Les bonnes conditions de collecte
Ramassez les feuilles lors d'une journée où il a plu afin qu'elles soient bien humides. La bonne astuce : disposez une bâche sur le sol et amenez toutes les feuilles en tas à l'aide d'un balai à gazon ou d'un râteau. Il ne vous restera plus qu'à assembler les 4 coins de la bâche pour porter facilement vos feuilles mortes.
L'importance du broyage
Passez le râteau dans le tas de feuilles pour les décompacter. Si le tas est sur le gazon, profitez-en pour passer la tondeuse sur les feuilles. Non seulement cela les broiera, mais en plus des herbes tondues vont s'y mêler. Très riches en azote, elles vont favoriser l'activation de la fermentation.

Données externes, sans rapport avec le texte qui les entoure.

/-- Value of the first de-singularizing equation: `x_{q+2} D(x̄) - 1`. [folklore] -/
theorem coe_desing_castSucc_last (x : Fin (q + 3) → K) :
    ((desing f e D P (Fin.castSucc (Fin.last q)) : termFnRing f (q + 3)) : (Fin (q + 3) → K) → K) x =
      x (Fin.castSucc (Fin.last (q + 1))) * (D : (Fin (q + 1) → K) → K) (Fin.init (Fin.init x)) - 1 := by
  rw [desing_castSucc_last, coe_liftFn]
  simp only [AddSubgroupClass.coe_sub, Subring.coe_mul, Pi.sub_apply, Pi.mul_apply, coe_coordFn,
    OneMemClass.coe_one, Pi.one_apply, coe_liftFn]
  rfl

/-- Value of the second de-singularizing equation: `x_{q+3} P(x̄) - 1`. [folklore] -/
theorem coe_desing_last (x : Fin (q + 3) → K) :
    ((desing f e D P (Fin.last (q + 1)) : termFnRing f (q + 3)) : (Fin (q + 3) → K) → K) x =
      x (Fin.last (q + 2)) * (P : (Fin (q + 1) → K) → K) (Fin.init (Fin.init x)) - 1 := by
  rw [desing_last]
  simp only [AddSubgroupClass.coe_sub, Subring.coe_mul, Pi.sub_apply, Pi.mul_apply, coe_coordFn,
    OneMemClass.coe_one, Pi.one_apply, coe_LL]

/-- The first appended gradient row (before padding). [folklore] -/
def W₁ (x : Fin (q + 3) → K) : Fin (q + 2) → K :=
  (D : (Fin (q + 1) → K) → K) (Fin.init (Fin.init x)) • Pi.single (Fin.last (q + 1)) 1 +
    x (Fin.castSucc (Fin.last (q + 1))) • Fin.snoc (jrow f (q + 1) D (Fin.init (Fin.init x))) 0

/-- The second appended gradient row. [folklore] -/
def W₂ (x : Fin (q + 3) → K) : Fin (q + 3) → K :=
  (P : (Fin (q + 1) → K) → K) (Fin.init (Fin.init x)) • Pi.single (Fin.last (q + 2)) 1 +
    x (Fin.last (q + 2)) • Fin.snoc (Fin.snoc (jrow f (q + 1) P (Fin.init (Fin.init x))) 0) 0

/-- Gradient row of the first de-singularizing equation. [folklore] -/
theorem jrow_desing_castSucc_last (x : Fin (q + 3) → K) :
    jrow f (q + 3) (desing f e D P (Fin.castSucc (Fin.last q))) x = Fin.snoc (W₁ D x) 0 := by
  rw [desing_castSucc_last, jrow_liftFn, jrow_sub', jrow_one', sub_zero, jrow_mul', jrow_coordFn',
    jrow_liftFn, coe_liftFn, coe_coordFn, W₁]
  rfl

/-- Gradient row of the second de-singularizing equation. [folklore] -/
theorem jrow_desing_last (x : Fin (q + 3) → K) :
    jrow f (q + 3) (desing f e D P (Fin.last (q + 1))) x = W₂ P x := by
  rw [desing_last, jrow_sub', jrow_one', sub_zero, jrow_mul', jrow_coordFn', jrow_LL, coe_coordFn, W₂,
    coe_LL]

/-- The last coordinate of `W₁`. [folklore] -/
theorem W₁_last (x : Fin (q + 3) → K) :
    W₁ D x (Fin.last (q + 1)) = (D : (Fin (q + 1) → K) → K) (Fin.init (Fin.init x)) := by
  simp [W₁]

/-- The last tail coordinate of `W₁`. [folklore] -/
theorem W₁_succ_last (x : Fin (q + 3) → K) :
    (W₁ D x ∘ Fin.succ) (Fin.last q) = (D : (Fin (q + 1) → K) → K) (Fin.init (Fin.init x)) := by
  rw [Function.comp_apply, Fin.succ_last, W₁_last]

/-- The last coordinate of `W₂`. [folklore] -/
theorem W₂_last (x : Fin (q + 3) → K) :
    W₂ P x (Fin.last (q + 2)) = (P : (Fin (q + 1) → K) → K) (Fin.init (Fin.init x)) := by
  simp [W₂]

/-- The last tail coordinate of `W₂`. [folklore] -/
theorem W₂_succ_last (x : Fin (q + 3) → K) :
    (W₂ P x ∘ Fin.succ) (Fin.last (q + 1)) = (P : (Fin (q + 1) → K) → K) (Fin.init (Fin.init x)) := by
  rw [Function.comp_apply, Fin.succ_last, W₂_last]

/-- **The points of `V(desing)`**: the old coordinates lie on `V(e)`, and `x_{q+2} D = 1`,
`x_{q+3} P = 1`. [folklore] -/
theorem mem_VF_desing_iff (x : Fin (q + 3) → K) :
    x ∈ VF f (q + 3) (desing f e D P) ↔
      Fin.init (Fin.init x) ∈ VF f (q + 1) e ∧
        x (Fin.castSucc (Fin.last (q + 1))) * (D : (Fin (q + 1) → K) → K) (Fin.init (Fin.init x)) = 1 ∧
        x (Fin.last (q + 2)) * (P : (Fin (q + 1) → K) → K) (Fin.init (Fin.init x)) = 1 := by
  simp only [mem_VF]
  constructor
  · intro hx
    refine ⟨fun i => ?_, ?_, ?_⟩
    · have := hx (Fin.castSucc (Fin.castSucc i)); rwa [desing_castSucc_castSucc, coe_LL] at this
    · have := hx (Fin.castSucc (Fin.last q)); rw [coe_desing_castSucc_last] at this; exact sub_eq_zero.1 this
    · have := hx (Fin.last (q + 1)); rw [coe_desing_last] at this; exact sub_eq_zero.1 this
  · rintro ⟨hxe, hxD, hxP⟩ i
    refine Fin.lastCases ?_ (fun i => ?_) i
    · rw [coe_desing_last, hxP, sub_self]
    · refine Fin.lastCases ?_ (fun i => ?_) i
      · rw [coe_desing_castSucc_last, hxD, sub_self]
      · rw [desing_castSucc_castSucc, coe_LL]; exact hxe i

/-- **The tail rows of the de-singularized system** are the double extension of the old tail rows.
[folklore] -/
theorem tailRows_desing (x : Fin (q + 3) → K) :
    (fun i j => jrow f (q + 3) (desing f e D P i) x (Fin.succ j)) =
      extFamily (fun i j => jrow f (q + 1) (e i) (Fin.init (Fin.init x)) (Fin.succ j))
        (W₁ D x ∘ Fin.succ) (W₂ P x ∘ Fin.succ) := by
  funext i
  change jrow f (q + 3) (desing f e D P i) x ∘ Fin.succ = _
  refine Fin.lastCases ?_ (fun i => ?_) i
  · rw [jrow_desing_last, extFamily, ext1, Fin.snoc_last]
  · rw [extFamily, ext1, Fin.snoc_castSucc]
    refine Fin.lastCases ?_ (fun i => ?_) i
    · rw [jrow_desing_castSucc_last, snoc_zero_comp_succ, ext1, Fin.snoc_last]
    · rw [desing_castSucc_castSucc, jrow_LL, snoc_zero_comp_succ, snoc_zero_comp_succ, ext1,
        Fin.snoc_castSucc]
      rfl

/-- **The full rows of the de-singularized system** (row of `LL eL` first) are the double extension
of the old full rows. [folklore] -/
theorem fullRows_desing (eL : termFnRing f (q + 1)) (x : Fin (q + 3) → K) :
    (Fin.cons (jrow f (q + 3) (LL f eL) x) fun i => jrow f (q + 3) (desing f e D P i) x) =
      extFamily (Fin.cons (jrow f (q + 1) eL (Fin.init (Fin.init x))) fun i =>
          jrow f (q + 1) (e i) (Fin.init (Fin.init x)))
        (W₁ D x) (W₂ P x) := by
  have h2 : (fun i => jrow f (q + 3) (desing f e D P i) x) =
      Fin.snoc (Fin.snoc (fun i => jrow f (q + 3) (LL f (e i)) x)
        (jrow f (q + 3) (desing f e D P (Fin.castSucc (Fin.last q))) x))
        (jrow f (q + 3) (desing f e D P (Fin.last (q + 1))) x) := by
    funext i
    refine Fin.lastCases ?_ (fun i => ?_) i
    · rw [Fin.snoc_last]
    · rw [Fin.snoc_castSucc]
      refine Fin.lastCases ?_ (fun i => ?_) i
      · rw [Fin.snoc_last]
      · rw [Fin.snoc_castSucc, desing_castSucc_castSucc]
  rw [h2, Fin.cons_snoc_eq_snoc_cons, Fin.cons_snoc_eq_snoc_cons, extFamily, ext1, jrow_desing_last,
    jrow_desing_castSucc_last]
  congr 1
  funext i
  refine Fin.lastCases ?_ (fun i => ?_) i
  · rw [Fin.snoc_last, ext1, Fin.snoc_last]
  · rw [Fin.snoc_castSucc, ext1, Fin.snoc_castSucc]
    refine Fin.cases ?_ (fun i => ?_) i
    · rw [Fin.cons_zero, Fin.cons_zero, jrow_LL]
    · rw [Fin.cons_succ, Fin.cons_succ, jrow_LL]

end DesingLemmas

/-! #### Determinants with entries in a stage of the chain -/

/-- The determinant of a matrix of derivatives, as an element of the stage containing them, and its
values. [folklore] -/
theorem coe_det_val {m : ℕ} {M : Subring (termFnRing f n)} (A : Matrix (Fin m) (Fin m) M) (x : Fin n → K) :
    (((A.det : M) : termFnRing f n) : (Fin n → K) → K) x =
      (Matrix.of fun i j => (((A i j : M) : termFnRing f n) : (Fin n → K) → K) x).det := by
  have h1 : ((A.det : M) : termFnRing f n) = (M.subtype.mapMatrix A).det := by
    rw [← RingHom.map_det]; rfl
  rw [h1, ← evalAt_apply f n x, RingHom.map_det]
  rfl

Que ce soit avec la tondeuse ou avec le broyeur de végétaux, ce geste a plusieurs avantages : cela réduit le volume de déchets, en l'occurrence de feuilles, et cela rend la décomposition plus rapide, notamment des feuilles les plus épaisses (chalef, photinia, laurier-cerise mais aussi de hêtre, de frêne, d'érable, de châtaignier…) ou des aiguilles de résineux, également coriaces.